Stored data:
import Mathlib
import Summits.ValiantsHypothesis.ValiantsHypothesis.Theorems.NewtonTauWeak.Negative.Zonogon
import Summits.ValiantsHypothesis.ValiantsHypothesis.Theorems.NewtonUnitEquationsNewtonTauWeakResidueDesignHull

/-!
# `NewtonUnitEquationsNewtonTauWeakResidueDesignT2` — T2 for torsion (block-popcount residue) designs

Registered stub `stub_residueDesignT2` of line `binomial-normal-form` (crux `NewtonTauWeak`,
stmt-ValiantsHypothesis-5904, lead c5): THEOREM G (`stub_residueDesignHull`) read as a literal instance of the
binomial normal form `T2`, POLYNOMIAL and uniform in the number `K = Π q i` of products.

Setting.  Dissociated nonzero exponents `d j ∈ ℕ²` (`j : Fin N`; all subset sums distinct), nonzero coefficients
`ρ j`, blocks `B j : Fin s`, moduli `q i ≥ 1` with primitive `q i`-th roots of unity `ζ i`, residues `r i`.  The
*design* is the sum of `K = Π q i` products of `N` binomials
`f = Σ_θ c_θ Π_j (1 − ζ_{B j}^{θ_{B j}} ρ_j X^{d_j})`, `c_θ = Π_i ζ_i^{−θ_i r_i} / q_i`, `θ ∈ Π_i Fin (q i)`.

Proof.
* (`ResidueDesignT2Aux.coeff_design`)  Expanding each product (`prod_one_sub_eq_sum`), the coefficient of `f` at
  `e` is `Σ_θ Σ_{T : Σ_T d = e} c_θ Π_{j ∈ T} (−ζ_{B j}^{θ_{B j}} ρ_j)`.
* (`ResidueDesignT2Aux.coeff_design_subsetSum`)  At a subset sum `e = Σ_J d` only `T = J` contributes
  (dissociation); regrouping the product by blocks (`prod_neg_pow_mul`: `Π_{j∈J} ζ_{B j}^{θ_{B j}} = Π_i ζ_i^{θ_i n_i}`,
  `n_i = |J ∩ B⁻¹ i|`) the `θ`-sum factors over the blocks (`Fintype.prod_sum`) into the one-variable character sums
  `Σ_{t < q} ζ^{−t r} ζ^{t n} / q = [n ≡ r (mod q)]` (`charSum_eq`, geometric sum at a root of unity), so
  `coeff_{Σ_J d} f = Π_{j∈J} (−ρ_j) · [∀ i, n_i ≡ r_i (mod q_i)]`.
* (`ResidueDesignT2Aux.support_design`)  Hence `supp f` is EXACTLY the residue level set
  `{Σ_J d : |J ∩ B⁻¹ i| ≡ r_i (q_i) ∀ i}` of THEOREM G, and `stub_residueDesignHull` bounds the vertices of its hull by
  `(4 (N² + N) + 5) (Π q_i)²`.

Everything is folklore (character orthogonality, expansion of binomial products); no named facts, no citations, no
`def`s.
-/

-- Sub = Summit single-conjunct layout: the duplicated namespace component is mandated by the tree.
set_option linter.dupNamespace false

noncomputable section

open scoped BigOperators
open MvPolynomial
open Summit.ValiantsHypothesis.ValiantsHypothesis.Theorems.NewtonTauWeak.Negative (vert)

namespace Summit.ValiantsHypothesis.ValiantsHypothesis.Theorems.NewtonUnitEquationsNewtonTauWeak

namespace ResidueDesignT2Aux

/-- **Character orthogonality.**  For a primitive `q`-th root of unity `ζ` (`q ≥ 1`) and naturals `n r`,
`Σ_{t < q} ζ^{−t r} / q · ζ^{t n} = [n ≡ r (mod q)]`: the summand is `η^t / q` with `η = ζ^n ζ^{−r}`, which is `1`
iff `ζ^n = ζ^r` iff `n ≡ r (mod q)`, and otherwise `η ≠ 1`, `η^q = 1`, so the geometric sum vanishes. [folklore] -/
theorem charSum_eq (q : ℕ) (hq : 1 ≤ q) (ζ : ℂ) (hζ : IsPrimitiveRoot ζ q) (n r : ℕ) :
    ∑ t : Fin q, ζ⁻¹ ^ ((t : ℕ) * r) / (q : ℂ) * ζ ^ ((t : ℕ) * n) =
      if n % q = r % q then 1 else 0 := by
  have hq0 : q ≠ 0 := by omega
  have hqC : (q : ℂ) ≠ 0 := Nat.cast_ne_zero.mpr hq0
  have hζ0 : ζ ≠ 0 := hζ.ne_zero hq0
  have hiff : ζ ^ n = ζ ^ r ↔ n % q = r % q := by
    have h := (hζ.isOfFinOrder hq0).pow_inj_mod (n := n) (m := r)
    rwa [← hζ.eq_orderOf] at h
  have hsummand : ∀ t : ℕ, ζ⁻¹ ^ (t * r) / (q : ℂ) * ζ ^ (t * n) = (ζ ^ n * ζ⁻¹ ^ r) ^ t / q := by
    intro t
    rw [mul_pow, ← pow_mul, ← pow_mul, mul_comm n t, mul_comm r t]
    ring
  simp_rw [hsummand]
  rw [Fin.sum_univ_eq_sum_range (fun t => (ζ ^ n * ζ⁻¹ ^ r) ^ t / (q : ℂ)) q, ← Finset.sum_div]
  split_ifs with h
  · have hη : ζ ^ n * ζ⁻¹ ^ r = 1 := by
      rw [hiff.mpr h, ← mul_pow, mul_inv_cancel₀ hζ0, one_pow]
    rw [hη]
    simp only [one_pow, Finset.sum_const, Finset.card_range, nsmul_eq_mul, mul_one]
    exact div_self hqC
  · have hη : ζ ^ n * ζ⁻¹ ^ r ≠ 1 := by
      intro h1
      apply h
      rw [← hiff]
      calc ζ ^ n = ζ ^ n * ζ⁻¹ ^ r * ζ ^ r := by
            rw [mul_assoc, ← mul_pow, inv_mul_cancel₀ hζ0, one_pow, mul_one]
        _ = ζ ^ r := by rw [h1, one_mul]
    have hηq : (ζ ^ n * ζ⁻¹ ^ r) ^ q = 1 := by
      rw [mul_pow, ← pow_mul, ← pow_mul, mul_comm n q, mul_comm r q, pow_mul, pow_mul, hζ.pow_eq_one,
        inv_pow, hζ.pow_eq_one, inv_one, one_pow, one_pow, mul_one]
    rw [geom_sum_eq hη, hηq, sub_self, zero_div, zero_div]

/-- Expansion of a product of binomials: `Π_j (1 - a_j X^{d_j}) = Σ_T (Π_{j ∈ T} (-a_j)) X^{Σ_T d_j}`. [folklore] -/
theorem prod_one_sub_eq_sum {N : ℕ} (a : Fin N → ℂ) (d : Fin N → (Fin 2 →₀ ℕ)) :
    (∏ j, (1 - C (a j) * monomial (d j) 1) : MvPolynomial (Fin 2) ℂ) =
      ∑ T : Finset (Fin N), monomial (∑ j ∈ T, d j) (∏ j ∈ T, -a j) := by
  have h : ∀ j, (1 - C (a j) * monomial (d j) 1 : MvPolynomial (Fin 2) ℂ) = 1 + monomial (d j) (-a j) := by
    intro j
    rw [C_mul_monomial, mul_one, sub_eq_add_neg, ← map_neg]
  simp_rw [h]
  rw [Finset.prod_one_add, Finset.powerset_univ]
  exact Finset.sum_congr rfl fun T _ => (monomial_sum_prod T d fun j => -a j).symm

/-- Block regrouping of the coefficient of one expanded product: `Π_{j ∈ J} (−ζ_{B j}^{θ_{B j}} ρ_j) =
Π_{j ∈ J} (−ρ_j) · Π_i ζ_i^{θ_i · |J ∩ B⁻¹ i|}` (`Finset.prod_fiberwise'`). [folklore] -/
theorem prod_neg_pow_mul {N s : ℕ} (B : Fin N → Fin s) (q : Fin s → ℕ) (ζ : Fin s → ℂ) (ρ : Fin N → ℂ)
    (θ : (i : Fin s) → Fin (q i)) (J : Finset (Fin N)) :
    ∏ j ∈ J, -((ζ (B j)) ^ ((θ (B j) : ℕ)) * ρ j) =
      (∏ j ∈ J, -ρ j) * ∏ i, (ζ i) ^ ((θ i : ℕ) * (J.filter fun j => B j = i).card) := by
  have h : ∀ j, -((ζ (B j)) ^ ((θ (B j) : ℕ)) * ρ j) = (-ρ j) * (ζ (B j)) ^ ((θ (B j) : ℕ)) := fun j => by
    ring
  simp_rw [h, pow_mul]
  rw [Finset.prod_mul_distrib, ← Finset.prod_fiberwise' J B fun i => ζ i ^ (θ i : ℕ)]
  simp_rw [Finset.prod_const]

/-- Coefficients of the design, raw form: expanding every product,
`coeff_e f = Σ_θ Σ_{T : Σ_T d = e} c_θ Π_{j ∈ T} (−ζ_{B j}^{θ_{B j}} ρ_j)`. [folklore] -/
theorem coeff_design {N s : ℕ} (B : Fin N → Fin s) (q r : Fin s → ℕ) (ζ : Fin s → ℂ) (ρ : Fin N → ℂ)
    (d : Fin N → (Fin 2 →₀ ℕ)) (e : Fin 2 →₀ ℕ) :
    coeff e (∑ θ : ((i : Fin s) → Fin (q i)),
        C (∏ i, ((ζ i)⁻¹) ^ ((θ i : ℕ) * r i) / (q i : ℂ)) *
          ∏ j, (1 - C ((ζ (B j)) ^ ((θ (B j) : ℕ)) * ρ j) * monomial (d j) 1)) =
      ∑ θ : ((i : Fin s) → Fin (q i)), ∑ T : Finset (Fin N),
        if ∑ j ∈ T, d j = e then
          (∏ i, ((ζ i)⁻¹) ^ ((θ i : ℕ) * r i) / (q i : ℂ)) * ∏ j ∈ T, -((ζ (B j)) ^ ((θ (B j) : ℕ)) * ρ j)
        else 0 := by
  rw [coeff_sum]
  refine Finset.sum_congr rfl fun θ _ => ?_
  rw [prod_one_sub_eq_sum, Finset.mul_sum, coeff_sum]
  refine Finset.sum_congr rfl fun T _ => ?_
  rw [C_mul_monomial, coeff_monomial]

/-- **Coefficient formula on a dissociated frame.**  At the subset sum `Σ_J d` only `T = J` contributes; after
block regrouping the `θ`-sum factors over blocks into character sums, giving
`coeff_{Σ_J d} f = Π_{j ∈ J} (−ρ_j) · [∀ i, |J ∩ B⁻¹ i| ≡ r_i (mod q_i)]`. [folklore] -/
theorem coeff_design_subsetSum {N s : ℕ} (B : Fin N → Fin s) (q r : Fin s → ℕ) (hq : ∀ i, 1 ≤ q i)
    (ζ : Fin s → ℂ) (hζ : ∀ i, IsPrimitiveRoot (ζ i) (q i)) (ρ : Fin N → ℂ)
    (d : Fin N → (Fin 2 →₀ ℕ))
    (hdis : ∀ J J' : Finset (Fin N), ∑ j ∈ J, d j = ∑ j ∈ J', d j → J = J') (J : Finset (Fin N)) :
    coeff (∑ j ∈ J, d j) (∑ θ : ((i : Fin s) → Fin (q i)),
        C (∏ i, ((ζ i)⁻¹) ^ ((θ i : ℕ) * r i) / (q i : ℂ)) *
          ∏ j, (1 - C ((ζ (B j)) ^ ((θ (B j) : ℕ)) * ρ j) * monomial (d j) 1)) =
      (∏ j ∈ J, -ρ j) *
        if ∀ i, (J.filter fun j => B j = i).card % q i = r i % q i then 1 else 0 := by
  rw [coeff_design]
  calc (∑ θ : ((i : Fin s) → Fin (q i)), ∑ T : Finset (Fin N),
        if ∑ j ∈ T, d j = ∑ j ∈ J, d j then
          (∏ i, ((ζ i)⁻¹) ^ ((θ i : ℕ) * r i) / (q i : ℂ)) * ∏ j ∈ T, -((ζ (B j)) ^ ((θ (B j) : ℕ)) * ρ j)
        else 0)
      = ∑ θ : ((i : Fin s) → Fin (q i)),
          (∏ i, ((ζ i)⁻¹) ^ ((θ i : ℕ) * r i) / (q i : ℂ)) *
            ((∏ j ∈ J, -ρ j) * ∏ i, (ζ i) ^ ((θ i : ℕ) * (J.filter fun j => B j = i).card)) := by
        refine Finset.sum_congr rfl fun θ _ => ?_
        rw [Finset.sum_eq_single J (fun T _ hTJ => if_neg fun h => hTJ (hdis T J h))
          (fun h => absurd (Finset.mem_univ J) h), if_pos rfl, prod_neg_pow_mul]
    _ = (∏ j ∈ J, -ρ j) * ∑ θ : ((i : Fin s) → Fin (q i)),
          ∏ i, ((ζ i)⁻¹ ^ (((θ i : Fin (q i)) : ℕ) * r i) / (q i : ℂ) *
            (ζ i) ^ (((θ i : Fin (q i)) : ℕ) * (J.filter fun j => B j = i).card)) := by
        rw [Finset.mul_sum]
        refine Finset.sum_congr rfl fun θ _ => ?_
        rw [mul_left_comm, Finset.prod_mul_distrib]
    _ = (∏ j ∈ J, -ρ j) * ∏ i, ∑ t : Fin (q i),
          (ζ i)⁻¹ ^ ((t : ℕ) * r i) / (q i : ℂ) * (ζ i) ^ ((t : ℕ) * (J.filter fun j => B j = i).card) := by
        rw [Fintype.prod_sum fun i (t : Fin (q i)) =>
          (ζ i)⁻¹ ^ ((t : ℕ) * r i) / (q i : ℂ) * (ζ i) ^ ((t : ℕ) * (J.filter fun j => B j = i).card)]
    _ = (∏ j ∈ J, -ρ j) * ∏ i, (if (J.filter fun j => B j = i).card % q i = r i % q i then (1 : ℂ) else 0) := by
        congr 1
        exact Finset.prod_congr rfl fun i _ => charSum_eq (q i) (hq i) (ζ i) (hζ i) _ (r i)
    _ = (∏ j ∈ J, -ρ j) *
          if ∀ i, (J.filter fun j => B j = i).card % q i = r i % q i then 1 else 0 := by
        -- the two `Decidable (∀ i, _)` instances (`Nat.decidableForallFin` of the statement and
        -- `Fintype.decidableForallFintype` of `Fintype.prod_boole`) agree after case splitting
        rw [Fintype.prod_boole]
        split_ifs <;> rfl

/-- **Support of the design** = the residue level set `{Σ_J d : ∀ i, |J ∩ B⁻¹ i| ≡ r_i (mod q_i)}`: off the subset
sums every raw summand vanishes, and at a subset sum the coefficient is `Π_{j∈J} (−ρ_j) ≠ 0` times the
admissibility indicator. [folklore] -/
theorem support_design {N s : ℕ} (B : Fin N → Fin s) (q r : Fin s → ℕ) (hq : ∀ i, 1 ≤ q i)
    (ζ : Fin s → ℂ) (hζ : ∀ i, IsPrimitiveRoot (ζ i) (q i)) (ρ : Fin N → ℂ) (hρ : ∀ j, ρ j ≠ 0)
    (d : Fin N → (Fin 2 →₀ ℕ))
    (hdis : ∀ J J' : Finset (Fin N), ∑ j ∈ J, d j = ∑ j ∈ J', d j → J = J') :
    (∑ θ : ((i : Fin s) → Fin (q i)),
        C (∏ i, ((ζ i)⁻¹) ^ ((θ i : ℕ) * r i) / (q i : ℂ)) *
          ∏ j, (1 - C ((ζ (B j)) ^ ((θ (B j) : ℕ)) * ρ j) * monomial (d j) 1)).support =
      ((Finset.univ.filter fun J : Finset (Fin N) =>
          ∀ i, (J.filter fun j => B j = i).card % q i = r i % q i).image
        fun J => ∑ j ∈ J, d j : Finset (Fin 2 →₀ ℕ)) := by
  have hprod : ∀ J : Finset (Fin N), ∏ j ∈ J, -ρ j ≠ 0 := fun J =>
    Finset.prod_ne_zero_iff.mpr fun j _ => neg_ne_zero.mpr (hρ j)
  ext e
  rw [mem_support_iff, Finset.mem_image]
  constructor
  · intro he
    by_cases hex : ∃ J : Finset (Fin N), ∑ j ∈ J, d j = e
    · obtain ⟨J, rfl⟩ := hex
      rw [coeff_design_subsetSum B q r hq ζ hζ ρ d hdis J] at he
      refine ⟨J, Finset.mem_filter.mpr ⟨Finset.mem_univ J, ?_⟩, rfl⟩
      by_contra hJ
      exact he (by rw [if_neg hJ, mul_zero])
    · refine absurd ?_ he
      rw [coeff_design]
      refine Finset.sum_eq_zero fun θ _ => Finset.sum_eq_zero fun T _ => if_neg fun hT => hex ⟨T, hT⟩
  · rintro ⟨J, hJ, rfl⟩
    rw [coeff_design_subsetSum B q r hq ζ hζ ρ d hdis J, if_pos (Finset.mem_filter.mp hJ).2, mul_one]
    exact hprod J

end ResidueDesignT2Aux

/-- **T2 for torsion (block-popcount residue) designs, POLYNOMIAL and uniform in the number `K = Π q_i` of
products.**  On a dissociated exponent list with nonzero exponents and coefficients, the design
`f = Σ_θ c_θ Π_j (1 − ζ_{B j}^{θ_{B j}} ρ_j X^{d_j})`, `c_θ = Π_i ζ_i^{−θ_i r_i} / q_i` (`ζ_i` a primitive `q_i`-th
root of unity), has coefficient `[∀ i, |J ∩ B⁻¹ i| ≡ r_i (q_i)] · Π_{j∈J} (−ρ_j)` at `Σ_{j∈J} d_j` (character
orthogonality), so `supp f` is EXACTLY the residue level set of THEOREM G (`stub_residueDesignHull`) and
`vert f ≤ (4 (N² + N) + 5) (Π q_i)²`. [folklore] -/
theorem stub_residueDesignT2 (N s : ℕ) (B : Fin N → Fin s) (q r : Fin s → ℕ) (hq : ∀ i, 1 ≤ q i)
    (ζ : Fin s → ℂ) (hζ : ∀ i, IsPrimitiveRoot (ζ i) (q i)) (ρ : Fin N → ℂ) (hρ : ∀ j, ρ j ≠ 0)
    (d : Fin N → (Fin 2 →₀ ℕ)) (hd : ∀ j, d j ≠ 0)
    (hdis : ∀ J J' : Finset (Fin N), ∑ j ∈ J, d j = ∑ j ∈ J', d j → J = J') :
    vert (∑ θ : ((i : Fin s) → Fin (q i)),
        C (∏ i, ((ζ i)⁻¹) ^ ((θ i : ℕ) * r i) / (q i : ℂ)) *
          ∏ j, (1 - C ((ζ (B j)) ^ ((θ (B j) : ℕ)) * ρ j) * monomial (d j) 1)) ≤
      (4 * (N * N + N) + 5) * (∏ i, q i) ^ 2 := by
  unfold vert
  rw [ResidueDesignT2Aux.support_design B q r hq ζ hζ ρ hρ d hdis]
  exact stub_residueDesignHull N s B q r hq d hd

end Summit.ValiantsHypothesis.ValiantsHypothesis.Theorems.NewtonUnitEquationsNewtonTauWeak

end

• WHAT YOU HAVE TO DO
Return only the lines between the one holding "exact hprod J" and the one holding "(4 * (N * N + N) + 5)", inclusive, exactly as they appear above.

• ANSWER BOX
    exact hprod J

end ResidueDesignT2Aux

/-- **T2 for torsion (block-popcount residue) designs, POLYNOMIAL and uniform in the number `K = Π q_i` of
products.**  On a dissociated exponent list with nonzero exponents and coefficients, the design
`f = Σ_θ c_θ Π_j (1 − ζ_{B j}^{θ_{B j}} ρ_j X^{d_j})`, `c_θ = Π_i ζ_i^{−θ_i r_i} / q_i` (`ζ_i` a primitive `q_i`-th
root of unity), has coefficient `[∀ i, |J ∩ B⁻¹ i| ≡ r_i (q_i)] · Π_{j∈J} (−ρ_j)` at `Σ_{j∈J} d_j` (character
orthogonality), so `supp f` is EXACTLY the residue level set of THEOREM G (`stub_residueDesignHull`) and
`vert f ≤ (4 (N² + N) + 5) (Π q_i)²`. [folklore] -/
theorem stub_residueDesignT2 (N s : ℕ) (B : Fin N → Fin s) (q r : Fin s → ℕ) (hq : ∀ i, 1 ≤ q i)
    (ζ : Fin s → ℂ) (hζ : ∀ i, IsPrimitiveRoot (ζ i) (q i)) (ρ : Fin N → ℂ) (hρ : ∀ j, ρ j ≠ 0)
    (d : Fin N → (Fin 2 →₀ ℕ)) (hd : ∀ j, d j ≠ 0)
    (hdis : ∀ J J' : Finset (Fin N), ∑ j ∈ J, d j = ∑ j ∈ J', d j → J = J') :
    vert (∑ θ : ((i : Fin s) → Fin (q i)),
        C (∏ i, ((ζ i)⁻¹) ^ ((θ i : ℕ) * r i) / (q i : ℂ)) *
          ∏ j, (1 - C ((ζ (B j)) ^ ((θ (B j) : ℕ)) * ρ j) * monomial (d j) 1)) ≤
      (4 * (N * N + N) + 5) * (∏ i, q i) ^ 2 := by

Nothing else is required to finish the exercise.